No fue solo una carta jurídica; fue un acto de fe en el espíritu humano. En ella se selló el pacto entre el sufrimiento y la esperanza, entre la memoria y el porvenir. Ella brotó del invierno más cruel de la historia colombiana: el de la intolerancia, el olvido y la sangre. Su letra, entonces, no fue solo política; fue poética, fue redentora, fue un intento de reconciliación entre el país y su propia conciencia. Desde su esencia, es un tesoro nacional intocable, porque guarda en su núcleo lo más sagrado del espíritu colectivo: la dignidad humana.

El Estado Social de Derecho que ella instituye es una filosofía moral que coloca al ser humano en el centro de la vida pública, donde la justicia, la participación y la paz dejan de ser privilegios para convertirse en derechos y deberes compartidos.
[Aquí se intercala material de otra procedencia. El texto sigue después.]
import Mathlib
import Summits.MatrixMultiplication.MatrixMultiplication.Theses.HiddenToeplitzCorners
import Summits.MatrixMultiplication.MatrixMultiplication.Cruxes.HiddenCorners.LawOfEnds
import Summits.MatrixMultiplication.MatrixMultiplication.Cruxes.HiddenCorners.WidthOne
import Summits.MatrixMultiplication.MatrixMultiplication.Cruxes.HiddenCorners.ApolarKernelPlacement
import Summits.MatrixMultiplication.MatrixMultiplication.Theorems.HiddenToeplitzCornersToeplitzLikeDetCost
import Summits.MatrixMultiplication.MatrixMultiplication.Theorems.HiddenToeplitzCornersAndrewsLifting
import Summits.MatrixMultiplication.MatrixMultiplication.Theorems.HiddenToeplitzCornersCostGlue
import Summits.MatrixMultiplication.MatrixMultiplication.Theorems.HiddenToeplitzCornersLiftGlue

/-!
# Composition designs — honest Toeplitz SP pencils exist for EVERY `r`; the size-free law of ends is false
# (crux-strategist REDIRECT r1, second opinion, planner-cstrat-stmt-MatrixMultiplication-7492-r1-0, 2026-08-17)

Companion of `STRATEGY-CENSUS.md` (gen 4).  Crux `HiddenCorners` (stmt-MatrixMultiplication-7492), route HiddenToeplitzCorners.
This is a WORKFILE (typed statements; `sorry` only where a paper proof is in the census and a machine check in `exp/`).

## What is here

* `hiddenCorners_implies_summit` — PROVED (no sorry): all four co-binders of the route's `closes` are landed theorems, so the
  crux ALONE implies the summit `ω(ℂ) = 2`.  This is the theorem that makes the crux summit-strength (payload item (3)).
* `hessPencil` — the lower-Hessenberg honest Toeplitz pencil of a step labelling `a : ℕ → (M_r →ₗ ℂ)` with superdiagonal `−ℓ`.
  Its determinant is the classical Toeplitz–Hessenberg composition sum `Σ_{compositions (c₁,…,c_m) of N} ℓ^{N−m} Π a_{cᵢ−1}`
  (Merca, Spec. Matrices 1 (2013), doi:10.2478/spma-2013-0003; recurrence form `det_hessPencil_succ`, typed, paper proof = Laplace
  expansion along the last column).
* `honestSP_all_r` — **UNIVERSALITY** (census §1, Theorem U): for every `r ≥ 1` there are `N` and an honest Toeplitz pencil `T` on `M_r`
  with `det T(X) = r! · (X 0 0)^{N−r} · det X`; in particular `SplitSP r N 1 T`.  Proof (census §1.2–1.3): an `(r,N)`-COMPOSITION DESIGN —
  `r · r!` distinct step sizes `x_{σ,a}` (`σ ∈ S_r`, `a < r`) whose only sub-multisets with sum `N` are the `r!` sets `{x_{σ,a} : a < r}` —
  exists for every `r` by a balanced-digit construction with `N = exp(O(r² log r))`; labelling step `x_{σ,a}` by `sgn(σ)^{[a=0]} · X_{a,σ a}`
  makes the composition sum collapse to `r! ℓ^{N−r} Σ_σ sgn σ Π_a X_{a σ a}`.
* `r3Instance` / `r3Instance_det` — the EXPLICIT `r = 3` design: `N = 105`, eleven nonzero subdiagonals
  `{25,27,29,31,32,36,37,39,42,45,50}` (= steps `26,28,30,32,33,37,38,40,43,46,51` minus one), superdiagonal `−X₀₀`,
  `det = 6 · X₀₀^102 · det X` (machine-checked exactly mod `2^61−1` at random points + the combinatorial certificate,
  `exp/verify_r3.py`; typed here as a prover target).
* CONSEQUENCES, PROVED from `honestSP_all_r` (one `sorry` upstream, none in the derivations): `not_widthOneLaw`, `not_splitNeutralLaw`
  (EVERY `c, k`), `not_lawOfEnds`, and `not_honestHankelRankLeTwo` (from the typed Hankel instance).  The negation door
  `LawOfEnds.splitNeutralLaw_refutes` is therefore VACUOUS: no size-free polynomial law in the split width `d` is true.
* `oneSided_lower_bound` — typed (census §2, Theorem L): an SP pencil of upper bandwidth one has `C(2r,r) ≤ (N+1)^3`, from
  Andrews–Forbes (STOC 2022, arXiv:2112.00792) Thm 1.3 `dim ∂_{<∞}(f) ≥ C(2r,r)` for every nonzero `f ∈ (det_r)` and the containment
  `∂_{<∞}(det hessPencil) ⊆ span{ℓ^e · [t^N](A(t)^u t^s) : e,u,s ≤ N}`.  So the universal (one-sided) class cannot reach `N ≤ r^{2+ε}`.
-/

set_option linter.dupNamespace false
set_option linter.unusedVariables false

namespace Summit.MatrixMultiplication.MatrixMultiplication.Cruxes.HiddenCorners.CompositionDesigns

open Summit.MatrixMultiplication.MatrixMultiplication.Theses.HiddenToeplitzCorners
open Summit.MatrixMultiplication.MatrixMultiplication.Theorems
open Summit.MatrixMultiplication.MatrixMultiplication.Cruxes.HiddenCorners.LawOfEnds
  (shiftZ SplitSP SplitNeutralLaw LawOfEnds splitNeutralLaw_refutes)
open Summit.MatrixMultiplication.MatrixMultiplication.Cruxes.HiddenCorners.WidthOne (WidthOneLaw)
open Summit.MatrixMultiplication.MatrixMultiplication.Cruxes.HiddenCorners.ApolarKernelPlacement
  (hankelPencil HonestHankelRankLeTwo)
open scoped BigOperators Matrix
open Filter

/-! ## 0. The crux is summit-strength: `HiddenCorners → ω(ℂ) = 2`, unconditionally -/

/-- **Summit strength (PROVED).**  Every co-hypothesis of the route's deciding theorem `closes` is a landed theorem
(`andrewsLifting_proof`, `ToeplitzLikeDetCost_of`, `costGlue_proof`, `liftGlue_proof`), so the crux alone gives the summit. -/
theorem hiddenCorners_implies_summit : HiddenCorners → _root_.MatrixMultiplication := fun h =>
  closes andrewsLifting_proof ToeplitzLikeDetCost_of h costGlue_proof liftGlue_proof

/-! ## 1. Hessenberg–Toeplitz pencils and composition designs -/

/-- The lower-Hessenberg honest Toeplitz pencil with step labelling `a` (entry `a (i−j) X` on and below the diagonal)
and superdiagonal `−ℓ X`.  Every entry is a linear form in `X`; `X ↦ hessPencil r N a ℓ X` is a linear pencil whose
values are honest Toeplitz matrices (hence of split Stein width `1`). -/
def hessPencil (r N : ℕ) (a : ℕ → (Matrix (Fin r) (Fin r) ℂ →ₗ[ℂ] ℂ)) (ℓ : Matrix (Fin r) (Fin r) ℂ →ₗ[ℂ] ℂ)
    (X : Matrix (Fin r) (Fin r) ℂ) : Matrix (Fin N) (Fin N) ℂ :=
  Matrix.of fun i j : Fin N =>
    if (j : ℕ) ≤ (i : ℕ) then a ((i : ℕ) - (j : ℕ)) X else if (j : ℕ) = (i : ℕ) + 1 then -(ℓ X) else 0

/-- **Toeplitz–Hessenberg recurrence** (typed; classical — Merca 2013, Thm 1; paper proof: expand along the last column).
`D_{N+1} = Σ_{k=0}^{N} ℓ^k · a_k · D_{N-k}`, i.e. `det = Σ_{compositions} ℓ^{N−#parts} Π a_{part−1}`. -/
theorem det_hessPencil_succ (r N : ℕ) (a : ℕ → (Matrix (Fin r) (Fin r) ℂ →ₗ[ℂ] ℂ))
    (ℓ : Matrix (Fin r) (Fin r) ℂ →ₗ[ℂ] ℂ) (X : Matrix (Fin r) (Fin r) ℂ) :
    (hessPencil r (N + 1) a ℓ X).det =
      ∑ k ∈ Finset.range (N + 1), (ℓ X) ^ k * a k X * (hessPencil r (N - k) a ℓ X).det := by
  sorry

/-- The linear form `X ↦ X a b`. -/
def entryForm (r : ℕ) (a b : Fin r) : Matrix (Fin r) (Fin r) ℂ →ₗ[ℂ] ℂ where
  toFun X := X a b
  map_add' X Y := rfl
  map_smul' c X := rfl

/-- An `(r, N)`-COMPOSITION DESIGN: injective step sizes `x (σ, a) ≥ 2` (so the diagonal `a 0` stays free/zero) with every
designed row summing to `N`, such that the only multisets of slots whose steps sum to `N` are the designed rows. -/
structure Design (r N : ℕ) where
  step : Equiv.Perm (Fin r) × Fin r → ℕ
  inj : Function.Injective step
  two_le : ∀ s, 2 ≤ step s
  row_sum : ∀ σ : Equiv.Perm (Fin r), ∑ a : Fin r, step (σ, a) = N
  only : ∀ m : Multiset (Equiv.Perm (Fin r) × Fin r), (m.map step).sum = N →
    ∃ σ : Equiv.Perm (Fin r), m = (Finset.univ : Finset (Fin r)).val.map fun a => (σ, a)

/-- The step labelling of a design: step `x_{σ,a}` carries `sgn(σ)^{[a = 0]} · X_{a, σ a}` on subdiagonal `x_{σ,a} − 1`;
all other subdiagonals (including the main diagonal) are zero. -/
noncomputable def Design.label {r N : ℕ} (D : Design r N) (k : ℕ) : Matrix (Fin r) (Fin r) ℂ →ₗ[ℂ] ℂ :=
  by
    classical
    exact if h : ∃ s, D.step s = k + 1 then
      (let s := Classical.choose h
       (if (s.2 : ℕ) = 0 then ((Equiv.Perm.sign s.1 : ℤ) : ℂ) else 1) • entryForm r s.2 (s.1 s.2))
    else 0

/-- **Design ⇒ determinant identity** (typed; census §1.2): the composition sum of a design pencil collapses to
`r! · ℓ^{N−r} · det X`. -/
theorem det_of_design {r N : ℕ} (D : Design r N) (ℓ : Matrix (Fin r) (Fin r) ℂ →ₗ[ℂ] ℂ)
    (X : Matrix (Fin r) (Fin r) ℂ) :
    (hessPencil r N D.label ℓ X).det = (Nat.factorial r : ℂ) * (ℓ X) ^ (N - r) * X.det := by
  sorry

/-- **Designs exist for every `r ≥ 1`** (typed; census §1.3, balanced-digit construction, `N = exp(O(r² log r))`;
for `r = 3` an explicit design with `N = 105` is `r3Instance` below). -/
theorem design_exists (r : ℕ) (hr : 1 ≤ r) : ∃ N : ℕ, Nonempty (Design r N) := by
  sorry

/-! ## 2. Universality in the crux's currency and the death of the size-free laws -/

/-- **Theorem U (universality), crux currency.**  For every `r ≥ 1` some honest Toeplitz pencil on `M_r` is split-SP of width one:
`SplitSP r N 1 T` (generators `G₀ = H₀ = e₀`; nonsingular at `X = 1` since `det = r!`; singular on `det X = 0`).
Typed with `sorry`: follows from `design_exists` + `det_of_design` (with `ℓ = X₀₀`) + the honest-Toeplitz split identity
(landed pattern: `stub_instance` p113538 / `ToeplitzCornerTwo`). -/
theorem honestSP_all_r (r : ℕ) (hr : 1 ≤ r) :
    ∃ (N : ℕ) (T : Fin r → Fin r → Matrix (Fin N) (Fin N) ℂ), SplitSP r N 1 T := by
  sorry

/-- `WidthOneLaw` ("width one ⇒ r ≤ 2") is FALSE. -/
theorem not_widthOneLaw : ¬ WidthOneLaw := by
  intro h
  obtain ⟨N, T, hT⟩ := honestSP_all_r 3 (by norm_num)
  have := h 3 N T hT
  omega

/-- EVERY polynomial size-free neutral law `r ≤ c (d+1)^k` is FALSE (take `d = 1`, `r = c·2^k + 1`). -/
theorem not_splitNeutralLaw (c k : ℕ) : ¬ SplitNeutralLaw c k := by
  intro h
  obtain ⟨N, T, hT⟩ := honestSP_all_r (c * 2 ^ k + 1) (by omega)
  have := h (c * 2 ^ k + 1) N 1 T hT
  norm_num at this

/-- In particular the conjectured law of ends `SplitNeutralLaw 4 1` is FALSE, and the bridge `splitNeutralLaw_refutes`
can never fire: the negation door of the crux, as typed, is closed. -/
theorem not_lawOfEnds : ¬ LawOfEnds := not_splitNeutralLaw 4 1

/-- The honest HANKEL instance at `r = 3` (typed; it is `r3Instance` flipped by the reversal matrix `J`, `N = 105`):
some placement `W` gives a generically nonsingular Hankel pencil on `M_3` singular on every singular `X`. -/
theorem hankel_instance_three :
    ∃ (N : ℕ) (W : ℕ → Matrix (Fin 3) (Fin 3) ℂ),
      (∃ X₀ : Matrix (Fin 3) (Fin 3) ℂ, (hankelPencil 3 N W X₀).det ≠ 0) ∧
      ∀ X : Matrix (Fin 3) (Fin 3) ℂ, X.det = 0 → (hankelPencil 3 N W X).det = 0 := by
  sorry

/-- `HonestHankelRankLeTwo` — "the Negative-lemma target all three triagers name" — is FALSE. -/
theorem not_honestHankelRankLeTwo : ¬ HonestHankelRankLeTwo := by
  intro h
  obtain ⟨N, W, hX₀, hS⟩ := hankel_instance_three
  have := h 3 N W hX₀ hS
  omega

/-! ## 3. The explicit `r = 3` design (`N = 105`) -/

/-- Step labelling of the `r = 3`, `N = 105` design found by `exp/design_split2.py` and certified by `exp/verify_r3.py`:
subdiagonal `k` carries the listed signed entry of `X` (steps = `k + 1`):
`39:−X₀₀, 31:−X₁₁, 32:+X₂₂, 27:+X₁₂, 36:+X₂₁, 25:+X₀₁, 45:−X₁₀, 50:+X₂₀, 29:+X₀₂, 37:+X₁₀, 42:+X₂₀`.
The six designed triples of steps (one per `σ ∈ S₃`) are `{40,32,33}, {40,28,37}, {26,46,33}, {26,28,51}, {30,38,37}, {30,32,43}`,
all summing to `105`, and NO other multiset of the eleven steps sums to `105` (coin-change count = 6). -/
def r3Label (k : ℕ) : Matrix (Fin 3) (Fin 3) ℂ →ₗ[ℂ] ℂ :=
  if k = 39 then -(entryForm 3 0 0) else
  if k = 31 then -(entryForm 3 1 1) else
  if k = 32 then entryForm 3 2 2 else
  if k = 27 then entryForm 3 1 2 else
  if k = 36 then entryForm 3 2 1 else
  if k = 25 then entryForm 3 0 1 else
  if k = 45 then -(entryForm 3 1 0) else
  if k = 50 then entryForm 3 2 0 else
  if k = 29 then entryForm 3 0 2 else
  if k = 37 then entryForm 3 1 0 else
  if k = 42 then entryForm 3 2 0 else 0

/-- The explicit honest Toeplitz pencil on `M_3` of size `105` (superdiagonal `−X₀₀`). -/
def r3Instance (X : Matrix (Fin 3) (Fin 3) ℂ) : Matrix (Fin 105) (Fin 105) ℂ :=
  hessPencil 3 105 r3Label (entryForm 3 0 0) X

/-- **Prover target (machine-checked in `exp/verify_r3.py`, exact arithmetic mod `2^61 − 1` at random points, plus the
combinatorial certificate):** `det r3Instance X = 6 · X₀₀^102 · det X`.  Hence `r3Instance` is generically nonsingular
(`det = 6` at `X = 1`) and singular on every singular `X`: the first honest `r = 3` SP pencil on record
(`Theorems H–K` of `HonestHankelNoGo.md` exclude `N ≤ 8–9`; this sits at `N = 105`). -/
theorem r3Instance_det (X : Matrix (Fin 3) (Fin 3) ℂ) :
    (r3Instance X).det = 6 * (X 0 0) ^ 102 * X.det := by
  sorry

/-! ## 4. The one-sided class is exponentially far from the budget -/

/-- **Theorem L (typed; census §2).**  If a lower-Hessenberg honest pencil (`hessPencil`, any step labelling, any `ℓ`) is
generically nonsingular and singular on `det X = 0`, then `C(2r, r) ≤ (N+1)^3`, i.e. `N ≥ 4^{r/3 − o(r)}`.
Source: Andrews–Forbes 2022 (arXiv:2112.00792) Thm 1.3 — every nonzero `f ∈ (det_r)` has `dim ∂_{<∞} f ≥ C(2r,r)` — applied to
`f = det hessPencil = Σ_m ℓ^{N−m} [t^N] A_X(t)^m`, all of whose partial derivatives lie in
`span{ℓ^e [t^N](A_X(t)^u t^s) : e, u, s ≤ N}` (dimension `≤ (N+1)^3`).  For EXACT designs (`det = c ℓ^{N−r} det X`, `ℓ`
an independent form) the sharper count `C(r,k)^2 ≤ k N` (`k = ⌊r/2⌋`) holds. -/
theorem oneSided_lower_bound (r N : ℕ) (a : ℕ → (Matrix (Fin r) (Fin r) ℂ →ₗ[ℂ] ℂ))
    (ℓ : Matrix (Fin r) (Fin r) ℂ →ₗ[ℂ] ℂ)
    (hgen : ∃ X₀ : Matrix (Fin r) (Fin r) ℂ, (hessPencil r N a ℓ X₀).det ≠ 0)
    (hSP : ∀ X : Matrix (Fin r) (Fin r) ℂ, X.det = 0 → (hessPencil r N a ℓ X).det = 0) :
    Nat.choose (2 * r) r ≤ (N + 1) ^ 3 := by
  sorry

end Summit.MatrixMultiplication.MatrixMultiplication.Cruxes.HiddenCorners.CompositionDesigns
Sin embargo, se ha olvidado su espíritu. Hoy se la manipula, se la acomoda, se la vacía de alma. Y el país, en lugar de romper esas cadenas, a veces las renueva con nuevas formas de poder, corrupción y desigualdad. La Constitución, que debía ser escudo de los débiles, se convierte en herramienta de los fuertes. Aun así, en cada maestro que enseña libertad, en cada juez que resiste la tentación de la injusticia, en cada campesino que exige respeto, la Constitución renace.

Hoy, en medio del desencanto político, defender la Constitución es un acto de amor. En sus artículos reside la memoria de los ausentes, la voz de los pueblos originarios, el clamor de las mujeres y el derecho a soñar de los jóvenes. Hay que recordar que el perdón, concebido como acto moral, es el único medio de quitarnos de encima el pasado funesto, y la Constitución fue esa promesa y ese perdón colectivo. Así deben entenderlo los procesadores de la paz, pero parece que hoy día, en los pactos de reconciliación, hacen caso omiso de sus funciones.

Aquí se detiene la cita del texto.